The diagnosis of GCA is challenging due to its variable presentation and the limitations of temporal artery biopsy. GCA is characterized by transmural inflammation, intimal hyperplasia, and fragmentation of elastic lamina [4]. Granulomatous inflammation consisting of macrophages and CD4 cells is seen in the vessel wall. Even though giant cells have been historically considered pathognomonic for GCA, they are only seen in half of the biopsy results [4]. In GCA, CD4 cells play the main role in pathogenesis, which are normally not present in healthy arteries (refer to Table 1).

It is postulated that they permeate adventitia through vasa vasorum [5]. CD4 cells are polarised towards Th1 and Th17 cells in the milieu rather than Treg and Th2 [5, 6]. They produce interferon gamma and IL17, respectively, which lead to cytokine production and subsequent neo—angiogenesis and inflammation of arterial wall leading to narrowing of vascular lumen. Unlike the granulomatous inflammation seen in GCA, BNS is characterized by the infiltration of LPCs and plasma cells within the CNS, including the brain, spinal cord, and lepto meninges [7].

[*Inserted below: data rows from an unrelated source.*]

/-- **`SU(3)`, `ℤ⁴`, `β_W = 1 / 6`, loop norm `‖c‖₀ ≤ .0285`, HYPOTHESIS-FREE**: for each range `R` one `(C, c)`, `c > 0`, such that EVERY finite-range
`SU(3)` loop action (finite carrier fibres, finitely many loops through every link, loops of extent `≤ R`, `LoopNormLE 0 γ cpl (57 / 2000)`) near Wilson
`β_W = 1 / 6` has ONE state: unique DLR state = periodised-torus limit, massive, plaquette decay, `HasAreaLawWith μ χ₃ C c`
(`su3_massGapOnBallZdG_pvStar_oneSixth` × the PV area law, loads shrunk to `(57 / 1000, 57 / 500)`). [folklore] -/
theorem su3_loops_oneState_pv_oneSixth (R : ℕ) :
    ∃ C c : ℝ, 0 < c ∧ ∀ (γ : ι → ZdLoop 4) (cpl : ι → ℝ),
      (∀ X, {i | walkEdges (γ i).walk = X}.Finite) → (∀ e : ZdEdge 4, {i | e ∈ walkEdges (γ i).walk}.Finite) →
      (∀ i, ∀ e ∈ walkEdges (γ i).walk, ∀ y ∈ walkEdges (γ i).walk, ‖e.1 - y.1‖ ≤ (R : ℝ)) →
      LoopNormLE 0 γ cpl (57 / 2000) →
      ∀ (hdep : ∀ X, DependsOn (loopFamilyAction (d := 4) 3 γ cpl X) (↑X : Set (ZdEdge 4)))
        (hg : ∀ X, IsZdGaugeInvariant (loopFamilyAction (d := 4) 3 γ cpl X))
        (hm : ∀ X, Measurable (loopFamilyAction (d := 4) 3 γ cpl X))
        (hb : ∀ X, ∃ C, ∀ U, |loopFamilyAction (d := 4) 3 γ cpl X U| ≤ C),
      ∃ μ : Measure (LGConfig 4 (SUN 3)),
        perturbedGibbsMeasures (d := 4) (fundamentalRep (Fin 3)) (((3 : ℕ) : ℝ) * ((1 / 6 : ℝ) / 9))
            (loopFamilyAction (d := 4) 3 γ cpl) (loopSupp γ) = {μ} ∧
        perturbedLimitPoints (((3 : ℕ) : ℝ) * ((1 / 6 : ℝ) / 9))
            (periodisedFamily (loopFamilyAction (d := 4) 3 γ cpl) (loopSupp γ) hdep hg hm hb) = {μ} ∧
        IsMassiveState μ ∧ HasExponentialDecay (plaquetteCorrFn (fundamentalRep (Fin 3)) μ) ∧
        HasAreaLawWith μ (fun g => normalisedCharacter 3 (fundamentalRep (Fin 3) g)) C c := by
  have hgap : MassGapOnBallZdG 4 3 ((1 / 6 : ℝ) / 9) (57 / 1000) (57 / 500) R := by
    have h := (su3_massGapOnBallZdG_pvStar_oneSixth R).mono (ε₀' := 57 / 1000) (ε₁' := 57 / 500)
      (by norm_num) (by norm_num) le_rfl
    norm_num at h ⊢; exact h
  have hA0 : AreaLawOnBall 3 4 ((1 / 6 : ℝ) / 3) (2 * (57 / 500)) (57 / 500) R (2 * R + 1) :=
    su3_areaLawOnBall_pv (n := 3) R (mv := 2 * R + 1) (by omega) (βW := 1 / 6) (ε := 57 / 500) (R := 1 / 9) (q := 506897 / 500000)
      (p := 100223 / 62500) (K := 37859 / 20000) (s₀ := 925821 / 1000000) (by norm_num) (by norm_num) (by norm_num) (by norm_num) (by norm_num)
      (by norm_num) (by norm_num) (by norm_num) (by norm_num) (by norm_num) (by norm_num) (by norm_num) (by norm_num) (by norm_num)
  have hA : AreaLawOnBall 3 4 (((3 : ℕ) : ℝ) * ((1 / 6 : ℝ) / 9)) (57 / 1000) (57 / 500) R (2 * R + 1) := by
    have e : ((3 : ℕ) : ℝ) * ((1 / 6 : ℝ) / 9) = (1 / 6 : ℝ) / 3 := by push_cast; ring
    rw [e]
    exact hA0.anti (by norm_num) (by norm_num) le_rfl le_rfl
  have hgap' : MassGapOnBallZdG 4 3 ((1 / 6 : ℝ) / 9) (57 / 1000) (57 / 500) R := hgap
  obtain ⟨C, c, hc, hA'⟩ := oneState_onBallZdG (N := 3) (β := (1 / 6 : ℝ) / 9) (by norm_num) (by norm_num) (by norm_num) hgap' hA
  refine ⟨C, c, hc, fun γ cpl hfin hthr hR h hdep hg hm hb => hA' _ _ ?_ hdep hg hm hb⟩
  have hmem := memBallZdG_loopFamilyAction (d := 4) (N := 3) hfin hthr hR h
  norm_num at hmem ⊢
  exact hmem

The immunophenotype characteristic of BNS includes positive B cell surface markers (CD19, CD20, CD79a, and CD79b), positive plasma cell markers (CD138 and CD38), and variable CD27, CD52, CD5, and CD3 expression [7]. Kappa light chain restriction is usually observed though lambda light chain restriction has been occasionally reported. Hence, immunohistochemical staining of tissues play a crucial role in helping to diagnose direct infiltration by the LPC cells.

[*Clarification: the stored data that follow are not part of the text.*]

import Literature.Barriers.RiemannHypothesis.TuranPartialSumsCheckSound
import HarnessLib

/-!
# Sections of `ζ` beyond `σ = 1`: certified zeros of `ζ_N`, `880 ≤ N ≤ 1000`

Barrier catalogue `Literature/Barriers/RiemannHypothesis/`, companion of `TuranPartialSums.lean`.
Pure proof file (a kernel computation; nothing is defined or asserted): for every `N` with
`880 ≤ N ≤ 1000`
the section `ζ_N(s) = ∑_{n ≤ N} n^{-s}` has a zero with `Re s > 1` — cases of Platt–Trudgian 2016,
Theorem 1.1 (ii) ("for all other positive `N` there are infinitely many such
zeroes"; there attributed to Spira 1968, van de Lune–te Riele 1982 and Monach 1980), here CERTIFIED
BY THE KERNEL: `exists_zero_of_checkSegs` (`TuranPartialSumsCheckSound.lean`) applied to the
segments `(n₀, len, [(p, x, y, d), …])` below — for `n₀ ≤ N < n₀ + len` the primes `p` (all
`p ≤ √N` and possibly a few more) get the Gaussian phases `ω(p) = (x + iy)/d`, `x² + y² = d²`, all
larger primes are free — each `N` being verified by `check N 1 es` (the `σ = 1` criterion
`exists_zero_of_criterion` in exact arithmetic) through `decide +kernel` (standard axioms only;
`maxHeartbeats 0` lifts the deterministic time-out for the one declaration; a few minutes of kernel
time). The phases were found by floating-point optimisation and rounded to Pythagorean points; they
carry no meaning beyond passing the check.

## References

* [PlattTrudgian2016] D. J. Platt, T. S. Trudgian, *Zeroes of partial sums of the zeta-function*,
  LMS J. Comput. Math. 19 (2016), 37–41, Thm. 1.1 and §1 (Table 1).
* [Spira1968] R. Spira, Math. Comp. 22 (1968), 163–173, §4 Table III (`N = 19, 23–27, 29–50`).
-/

namespace Literature.Barriers.RiemannHypothesis

open TuranCheck

set_option maxHeartbeats 0 in
/-- **Certified zeros of the sections `ζ_N`, `880 ≤ N ≤ 1000`**: for every such `N` there is `s`
with `Re s > 1` and `ζ_N(s) = 0`. [cite: PlattTrudgian2016, Theorem 1.1] -/
theorem exists_zero_of_certificate_880_1000 (N : ℕ) (h₁ : 880 ≤ N) (h₂ : N < 1001) :
    ∃ s : ℂ, 1 < s.re ∧ zetaPartialSum N s = 0 :=
  exists_zero_of_checkSegs (W := 1)
    (segs := [(880, 81,
        [(2, 20, 21, 29), (3, 12, 35, 37), (5, -15, 112, 113), (7, -5, 12, 13),
         (11, -65, 72, 97), (13, -55, 48, 73), (17, -45, 28, 53), (19, -15, 8, 17),
         (23, -12, 5, 13), (29, -24, 7, 25)]),
      (961, 40,
        [(2, 21, -20, 29), (3, 5, -12, 13), (5, -15, -112, 113), (7, -5, -12, 13),
         (11, -48, -55, 73), (13, -21, -20, 29), (17, -91, -60, 109), (19, -56, -33, 65),
         (23, -77, -36, 85), (29, -24, -7, 25), (31, -24, -7, 25)])])
    (by decide +kernel) (by decide +kernel) N h₁ h₂

end Literature.Barriers.RiemannHypothesis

Manifestations of BNS include gait deficits and balance abnormalities in 48% of the patients [8]. It can also present with sensory and motor deficits, headache, altered mental status, and cranial nerve abnormalities [2]. Cases of BNS have been reported demonstrating vision changes through involvement of cranial nerves V, VII, VIII, optic nerve, and optic chiasma [9], but none showing vision loss through infiltration of temporal artery. Our case is the rare example of such complex manifestations, which is, to the best of our knowledge, the first report of BNS mimicking GCA. BNS is typically diagnosed after identifying WM, but in our case, it was the presenting feature which makes this case even more unique [10]. It is important to consider BNS along with other complications associated with WM, such as hyperviscosity syndrome and neuropathy related to antimyelin-associated glycoprotein antibodies, hence patients present with atypical symptoms [7].

GCA presents with myriad of nonspecific symptoms including headache, jaw claudication, weight loss, fatigue, fever, and vison loss. Many symptoms overlap in patients with lymphoma or clonal haematological disorder. Therefore, a high clinical suspicion is required in such cases. In our case, at initial presentation of GCA symptoms, the patient relapsed quickly while being treated with high-dose prednisone which alerted us to consider an alternative diagnosis that was mimicking GCA. Identifying the correct diagnosis in our patient led to directed therapy and was crucial to maximize the patient’s outcome.

4. Conclusion

This case illustrates the diagnostic challenge posed by BNS when it presents with clinical features mimicking GCA. It underscores the importance of considering a broad differential diagnosis in patients with atypical presentations and highlights the role of immunohistopathological evaluation. Clinicians should adopt an interdisciplinary approach to diagnose and manage such cases as it can influence treatment considerations and prognosis.

Conflicts of Interest

The authors declare they have no conflicts of interest.